Aehtesham Mallick Reshad

IELTS Content & Preparation Lead at IELTSbiz

July 15, 202611 min read

Key takeaways

  • Before studying anything, fix your target band and choose Academic or General Training — the whole plan depends on both.
  • Take a timed diagnostic first so you study your weakest skill, not a generic one.
  • IELTS tests four skills; Reading and Listening are 40 one-mark questions each, and the Listening audio plays once.
  • A daily one-hour routine beats occasional long sessions — build the habit before you chase content.
  • The most common beginner mistake is doing full mock tests before learning question-type technique.

Short answer: Start IELTS preparation in four steps: fix your target band and choose Academic or General Training, take a timed diagnostic to find your weakest skill, learn the exact format of all four papers, then build a daily study routine.

Do these in order — most beginners skip straight to practice tests and waste weeks studying the wrong thing.

Starting IELTS from scratch feels overwhelming because there is so much advice and no obvious first move. But the first move is not "start practising" — it is a short sequence of decisions that makes everything afterwards efficient.

Get these right in your first week and every study hour that follows is aimed at the right target. This beginner guide walks through the four setup steps, the mistakes that trip up newcomers, and a first-week checklist you can tick off.

Step 1: know your target band and test type

Everything starts with two decisions. First, your target band: the specific overall score your university, professional body or visa route requires, plus any per-skill minimums — many institutions ask for, say, an overall 6.5 with no skill below 6.0.
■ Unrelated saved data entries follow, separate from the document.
import Mathlib
import HarnessLib
import Summits.NavierStokesRegularity.NavierStokesRegularity.Theses.RootDecompIntermittency
import Summits.NavierStokesRegularity.NavierStokesRegularity.Theorems.RootDecompIntermittencyNoThinFrontierBlowupStubCs14Criterion
import Summits.NavierStokesRegularity.NavierStokesRegularity.Theorems.RootDecompIntermittencyNoThinFrontierBlowupStubFrontierL2Apriori

/-!
# RootDecompIntermittency — crux X₁ `NoThinFrontierBlowup` (stmt-NavierStokesRegularity-27233) is ONE registered stub, in the tree

The registered first-prover skeleton of X₁ (writer g11, skeleton sha `37d94a075230…`, mirror
`HOME/writer/g11/NoThinFrontierBlowup_line.lean`) has three stubs: `stub_cs14Criterion` (the Cheskidov–Shvydkoy 2014 /
Cheskidov–Dai 2015 CRITERION leg — a TREE THEOREM since writer g13's p796816), `stub_frontierL2Apriori` (a 1-thin frontier
gives `∫ Λ² < ∞` — a TREE THEOREM since census g24's p792929) and `stub_thickBelowThinDeficit` (THE OPEN LEMMA of X₁:
under a 1-thin frontier the low-mode Lipschitz functional obeys `f(t) ≤ K·Λ(t)²`; Bernstein alone gives `Λ^{5/2}`). The
skeleton's composition `NoThinFrontierBlowup_of` lives only in the (unlanded) mirror; this file lands it: the born route decl
`Theses.RootDecompIntermittency.NoThinFrontierBlowup` follows from the registered signature of `stub_thickBelowThinDeficit`,
taken VERBATIM as a hypothesis (no new definition), by the writer's composition over the two landed stubs
(`∫ f ≤ K ∫ Λ² < ∞` on `(max t₀ 0, T)` ⟹ extension past `T`). Hence the crux ⟨27233⟩ is, in the tree and by name, exactly the
one open stub — the third such crux after ⟨1222⟩ (wall `StubScalarLiouville`, p793469) and ⟨25378⟩
(`stub_logGaugePointBounded`, p796755). Conditional; credits nothing; Navier–Stokes regularity is NOT proved by anything here
(rung 0). decomp-ns census instrument g26. [cite: arXiv:1102.1944, Thm. 3.1 (Cheskidov–Shvydkoy 2014); arXiv:1507.06611]
-/

-- the summit and its single sub-problem share the name (CONVENTIONS §1), as in every Theorems file
set_option linter.dupNamespace false

namespace Summit.NavierStokesRegularity.NavierStokesRegularity.Theorems.NoThinFrontierBlowup

open Summit.NavierStokesRegularity.NavierStokesRegularity.Theses.RootDecompIntermittency

/-- **Crux ⟨27233⟩ modulo its one mathematical stub.** The registered signature of `stub_thickBelowThinDeficit` (hypothesis
`hF2`, verbatim: under a 1-thin Kolmogorov frontier on `(t₀, T)` the low-mode Lipschitz functional is bounded by `K·Λ²`
pointwise in time) implies the route decl `NoThinFrontierBlowup`: combine with the landed `stub_frontierL2Apriori`
(`∫ Λ² < ∞`) and feed `∫ f < ∞` to the landed criterion `stub_cs14Criterion`. [writer g11 composition
`NoThinFrontierBlowup_of`, re-targeted; arXiv:1102.1944 Thm 3.1] -/
theorem noThinFrontierBlowup_of_stubThickBelowThinDeficit
    (hF2 : ∀ c₀ : ℝ, 0 < c₀ → c₀ ≤ 1 → ∀ (ν T : ℝ), 0 < ν → 0 < T → ∀ (u : ℝ → EuclideanSpace ℝ (Fin 3) → EuclideanSpace ℝ (Fin 3)) (p : ℝ → EuclideanSpace ℝ (Fin 3) → ℝ), Literature.Analysis.FluidPDE.IsClassicalNSSolutionOn (Set.Ico 0 T) ν 0 u p → Literature.Analysis.FluidPDE.IsLerayHopfOn T ν 0 (u 0) u → Literature.Analysis.FluidPDE.HasRapidSpatialDecay (u 0) → ∀ C t₀ : ℝ, 0 ≤ t₀ → t₀ < T → (∀ t ∈ Set.Ioo t₀ T, ∀ j : ℕ, (Literature.Analysis.FluidPDE.IsSaturatedLevel c₀ ν (u t) j ∧ ∀ k : ℕ, j < k → ¬ Literature.Analysis.FluidPDE.IsSaturatedLevel c₀ ν (u t) k) → MeasureTheory.eLpNorm (Literature.Analysis.FunctionSpaces.blockFn (j : ℤ) (u t)) ⊤ MeasureTheory.volume ≤ ENNReal.ofReal (C * (2 : ℝ) ^ ((3 - (1 : ℝ)) / 2 * (j : ℝ))) * MeasureTheory.eLpNorm (Literature.Analysis.FunctionSpaces.blockFn (j : ℤ) (u t)) 2 MeasureTheory.volume) → ∃ K : NNReal, ∀ t ∈ Set.Ioo t₀ T, (⨆ (j : ℕ) (_ : (2 : ENNReal) ^ j ≤ Literature.Analysis.FluidPDE.dissipationWavenumber c₀ ν (u t)), (2 : ENNReal) ^ j * MeasureTheory.eLpNorm (Literature.Analysis.FunctionSpaces.blockFn (j : ℤ) (u t)) ⊤ MeasureTheory.volume) ≤ (K : ENNReal) * Literature.Analysis.FluidPDE.dissipationWavenumber c₀ ν (u t) ^ 2) :
    NoThinFrontierBlowup := by
  intro ν T hν hT u p hcl hLH hdec hthin
  obtain ⟨cs, hcs, hcs1, hcrit⟩ := stub_cs14Criterion
  obtain ⟨C, t₀, ht₀T, hth⟩ := hthin cs hcs hcs1
  have ht₁T : max t₀ 0 < T := max_lt ht₀T hT
  have hsub : Set.Ioo (max t₀ 0) T ⊆ Set.Ioo t₀ T := Set.Ioo_subset_Ioo_left (le_max_left _ _)
  have hth' : ∀ t ∈ Set.Ioo (max t₀ 0) T, ∀ j : ℕ, (Literature.Analysis.FluidPDE.IsSaturatedLevel cs ν (u t) j ∧ ∀ k : ℕ, j < k → ¬ Literature.Analysis.FluidPDE.IsSaturatedLevel cs ν (u t) k) → MeasureTheory.eLpNorm (Literature.Analysis.FunctionSpaces.blockFn (j : ℤ) (u t)) ⊤ MeasureTheory.volume ≤ ENNReal.ofReal (C * (2 : ℝ) ^ ((3 - (1 : ℝ)) / 2 * (j : ℝ))) * MeasureTheory.eLpNorm (Literature.Analysis.FunctionSpaces.blockFn (j : ℤ) (u t)) 2 MeasureTheory.volume :=
    fun t ht j hj => hth t (hsub ht) j hj
  have hL2 := stub_frontierL2Apriori cs hcs hcs1 ν T hν hT u p hcl hLH C (max t₀ 0) (le_max_right _ _) ht₁T hth'
  obtain ⟨K, hK⟩ := hF2 cs hcs hcs1 ν T hν hT u p hcl hLH hdec C (max t₀ 0) (le_max_right _ _) ht₁T hth'
  have hint : (∫⁻ t in Set.Ioo (max t₀ 0) T, (⨆ (j : ℕ) (_ : (2 : ENNReal) ^ j ≤ Literature.Analysis.FluidPDE.dissipationWavenumber cs ν (u t)), (2 : ENNReal) ^ j * MeasureTheory.eLpNorm (Literature.Analysis.FunctionSpaces.blockFn (j : ℤ) (u t)) ⊤ MeasureTheory.volume)) < ⊤ := by
    calc (∫⁻ t in Set.Ioo (max t₀ 0) T, (⨆ (j : ℕ) (_ : (2 : ENNReal) ^ j ≤ Literature.Analysis.FluidPDE.dissipationWavenumber cs ν (u t)), (2 : ENNReal) ^ j * MeasureTheory.eLpNorm (Literature.Analysis.FunctionSpaces.blockFn (j : ℤ) (u t)) ⊤ MeasureTheory.volume))
        ≤ ∫⁻ t in Set.Ioo (max t₀ 0) T, (K : ENNReal) * Literature.Analysis.FluidPDE.dissipationWavenumber cs ν (u t) ^ 2 :=
          MeasureTheory.setLIntegral_mono' measurableSet_Ioo fun t ht => hK t ht
      _ = (K : ENNReal) * ∫⁻ t in Set.Ioo (max t₀ 0) T, Literature.Analysis.FluidPDE.dissipationWavenumber cs ν (u t) ^ 2 :=
          MeasureTheory.lintegral_const_mul' _ _ ENNReal.coe_ne_top
      _ < ⊤ := ENNReal.mul_lt_top ENNReal.coe_lt_top hL2
  exact hcrit cs hcs le_rfl ν T hν hT u p hcl hLH hdec (max t₀ 0) (le_max_right _ _) ht₁T hint

end Summit.NavierStokesRegularity.NavierStokesRegularity.Theorems.NoThinFrontierBlowup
That "no band below" condition matters as much as the overall, because one weak skill can fail an otherwise-adequate profile. Confirm the exact figure on the official source for your goal rather than relying on a number a friend remembers; requirements vary by institution, course and year.

Second, your test type: IELTS Academic or General Training. Academic is for university study and most professional registration; General Training is for work experience, training programmes and many migration routes.

Listening and Speaking are the same in both, but Reading and Writing differ — General Training Reading uses everyday texts and its Writing Task 1 is a letter, not a data description. Picking the wrong one wastes preparation, so confirm which your destination requires.

Once you know your target, model how the four skills average to it with the band score calculator, so you can see, for example, that a strong Reading can offset a slightly weaker Writing.

There is also a delivery choice — computer-delivered or paper-based — but do not let it stall you. The questions, scoring and difficulty are identical; only the interface differs, and results usually come back faster for the computer version.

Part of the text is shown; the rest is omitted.